Berlin switched her gaze to Caitlyn’s. A preschool teacher who’d taken the day off for Berlin’s transformation, she lifted her eyebrows as if to say, Go on already.
Scotty checked her phone, smiling at the screen.
“I want a new look,” Berlin said, her voice strong and probably too loud for the nearly empty salon. “Darker hair. Shorter. Make me look…different.”
Berlin was tired of her current life, and she was only twenty-seven-years-old. She’d taken as many online courses in accounting that she could, finally finishing her degree a couple of years ago by leaving Brush Creek for Colorado Springs.
She’d dated a couple of guys there, but nothing had stuck. That was how she felt about every man she went out with. Like she was some sort of Teflon and they wouldn’t stick around no matter what.
“Darker?” Starlee asked, still combing her fingers through Berlin’s locks. “Y’know, most women want to go lighter, not darker.”
“Not too short,” Caitlyn said, stepping closer. “Still brushing her shoulders. But nothing she can put in a ponytail.” She met Berlin’s gaze with a meaningful look in her eye. “We’re not doing ponytails anymore, remember?”

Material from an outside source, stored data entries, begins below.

import Summits.QuantumFields.BalabanUV.Beta.SymCorrectorTransport
import Summits.QuantumFields.BalabanUV.Beta.RelInvBorderedHessianStep
import Summits.QuantumFields.BalabanUV.Beta.SymCorrectorFace

/-!
# `BalabanUV.Beta.CombChartTransportLevel` — binder row D1 (OWNER an2), SPEC S-an2-g49-1 §1′ ∕ FILE F2, RULING R-D1-g49-1 (ii): **THE CHART TRANSPORT AT EVERY
# LEVEL — `GcombSh Lc j = Ψ̂_S ∘ coDressKBmAt ρ_c Lc (KInvStep Lc j) ∘ Ψ̂_Sᵀ` for ALL `j`** (leaf-03's `SymCorrectorTransport.GcombSh_zero_eq_conj_psiKS_KInvStep` is
# the level `0`; this file is the level-`(j+1)` twin and the all-levels wrapper), from **`Φ̂_Sᵀ ∘ bhKStep d Lc (j+1) ∘ Φ̂_S = bhKStepSh d Lc (Dsh Lc) (j+1)`** —
# the field block `wVH • E2 (j+1)` is BLIND to the symmetrised corrector (the value Hessian is co-closed in both slots: an2 `ValueHessianBlind`), the borders are
# `stepScale (j+1) •` leaf-03's level-`0` borders, the multiplier block is zero

WHY (SPEC #42 (5) ∕ S-an2-g49-1 §1′, the located PRESENTATION FORK of route T).  The tower door (#21 ∕ #41d `FP/TowerLawFullIndex`) names the top step by the ROOTED PLAIN
chart `(coDressKBmAt (toSite (rs 0)) Lc (KInvStep Lc (lev 0)), bhKStepAt …)` while M‴'s `TbalOf Lc Js j` at `Js := JsB12CombShSym …` reads the chart-(III′) kernel
`GcombSh Lc j` (`CombChartJointEnd.TbalOf_JsB12CombShSym`); the (L2′) identification `hG` at every `j ≥ 1` (and `hF` at `j = 1`) needs the CHART-CHANGE letter between the
two.  With the roots aligned (`rs k := ctrOff (d+1) Lc`, the row's recommendation) the change is the conjugation by the kernelised symmetrised corrector
`Ψ̂_S = psiKS (ctrOff (d+1) Lc) Lc`: THIS FILE proves it at every level; d1-p2's GENERIC `D1BFx/HessKerConjugation.hessKer_conj_kernel` then moves `Ψ̂_S` onto the jets.

CONTENT ([folklore]; `Lc ≥ 1` via `[NeZero Lc]`, `ρ_c = ctr (d+1) Lc = toSite (ctrOff (d+1) Lc)`, `Φ̂_S = phiKS (ctrOff (d+1) Lc) Lc`, `Ψ̂_S = psiKS (ctrOff (d+1) Lc) Lc`).
* §1 **THE VALUE HESSIAN IS BLIND TO THE SYMMETRISED CORRECTOR ON BOTH LEGS** (any in-block root `r`, every `j`): the field column of `Φ̂_S` at `(inl β, z)` is
  `δ_{(β,z)} − d g` with the FINITELY SUPPORTED block-constant potential `g = |box|⁻¹ · ext Lc (ζ_S δ_{(β,z)})` (`corrPhiS_indR_eq_sub_dz`, `summable_zetaS_indR_blk` from leaf-03's
  `SymCorrectorFace.zetaS_indR_of_blk_ne`), so a bounded co-closed row is reproduced (`tsum_mul_corrPhiS_indR` — an2 `ValueHessianBlind.tsum_mul_dz_eq_zero_of_codiff₁`) and
  **`comp_E2_phiKS : E2 d Lc j ∘ Φ̂_S = E2 d Lc j`**, **`comp_trK_phiKS_E2 : Φ̂_Sᵀ ∘ E2 d Lc j = E2 d Lc j`** (`codiff₁_wΦ_right ∕ codiff₁_wΦ_shift`, `E2_inl_inl_eq_wΦ`).
* §2 **`trK_phiKS_bhKStep_phiKS_succ : Φ̂_Sᵀ ∘ bhKStep d Lc (j+1) ∘ Φ̂_S = bhKStepSh d Lc (Dsh Lc) (j+1)`** (centre root), entrywise: `ff` by §1, borders = `stepScale d Lc (j+1) ·`
  leaf-03's `trK_phiKS_bhK_phiKS_eq_bhK_add_Dsh`, `mm` zero.
* §3 **`relInv_conj_psiKS_bhKStepSh_succ`** (an2's `RelInvCongruenceKernel.relInv_congr_kernel` on an2's straight base `relInv_coDressKBmAt_KInvStep_succ_bhKStep`) and
  **`GcombSh_succ_eq_conj_psiKS_KInvStep`** (leaf-03's `relInv_unique_kernel` against `FP/RelInvPeriodisedComb.relInv_GcombSh_bhKStepSh (j+1)`); the all-levels wrapper
  **`GcombSh_eq_conj_psiKS_KInvStep : ∀ j, GcombSh Lc j = Ψ̂_S ∘ coDressKBmAt ρ_c Lc (KInvStep Lc j) ∘ Ψ̂_Sᵀ`**.
* §4 corollaries at every level: `colH_GcombSh_eq_corrPsiS` (the packing column transports by `Ψ_S` — leaf-03's `colH_conj_psiKS`), `GcombSh_inr_inr_eq` (the multiplier
  block is untouched).
WHAT THIS IS NOT: not the jets' transport (d1-p2 `hessKer_conj_kernel` + leaf-03 `SymCorrectorSlot.vertexOfK_conj_psiKS`, by name, at the consumer), not (L2′) `hG` itself,
not the composite slot adjunction (F1).  Nothing of Bałaban's asserted; 0 estimates; 0∕4 row-D1 binders (hW, hR, D1Tel, D1Rep); NOT (T-ID), NOT D1, NEVER «G-an2-4 closed»,
NOT BetaPertH, NOT continuum, NOT Clay.

HONEST DEPENDENCY (page 1, mandatory): continuum YM on T⁴ ⇐ BetaPertH ∧ nine spine estimates (0/9 proved); BetaPertH ⇐ (D1) ∧ (D4) ∧ CAP+tail;
G-an2-4 gates asym, D1 and NE2/3/4.  HONEST FRAMING (cell contract, verbatim): «discharging `BetaPertH` makes Bałaban's UV stability UNCONDITIONAL —
a real constructive-QFT result; it is NOT the continuum limit and NOT the Clay problem.»  ABSOLUTE RULE (cell charter, verbatim): «No internally-minted
statement may enter as a cited fact. Every hypothesis is either kernel-proved in this package or a verbatim quotation of a PUBLISHED theorem with page
reference. The manuscript(s) under audit are NOT citable for their own disputed steps — they are the thing under adjudication; programme-internal
(2001/route/tribunal) claims are never citable.»  [folklore] absolutely-convergent-sum bookkeeping over OUR typed objects BY NAME; no `def`, no `def … : Prop`,
nothing cited, 0 sorry.  Row D1 OWNER an2 (b2b-balaban-beta-an2) gen 49, 2026-08-23.  No existing file touched.
-/

noncomputable section

namespace Summit.QuantumFields.BalabanUV.Beta.CombChartTransportLevel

Starlee looked between the friends. “Is this a hair change or a life change?”
“Life,” Berlin said, squaring her shoulders. She’d just had another birthday and it was so exhausting to attend the Fuller family dinners as a singleton. Sometimes she brought Caitlyn along, but now she had a boyfriend. Scotty worked up at the horse farm at the top of the canyon, and she didn’t make it down during the week that often.
She put her phone in her back pocket and stepped forward to join the conversation. “We’re taking her to the summer fair tonight.” Scotty leaned over Berlin’s shoulder, her smile wide and beautiful. She wouldn’t have any trouble getting a date tonight, not after she curled her miles of dark hair and put on her rodeo makeup. The woman was a former barrel racer, and she had a new man on her arm every weekend. She claimed to like the revolving door of male attention, but Berlin had tired of it quickly.
And at this point, she just wanted a date at all. If she had to go into the empty office for another weekend in a row so she wouldn’t have to stay home alone, she might paint the whole thing bright pink. And boy, would that make Wren mad….
“She’s not leavin’ until she has a date.” Scotty giggled. “So darker. Spruced up. Berlin’s doing everything different now.”
Berlin’s doing everything different.
The words echoed through her head. She had told her friends that, maybe in a moment of weakness. Starlee met her eyes and said, “So darker?”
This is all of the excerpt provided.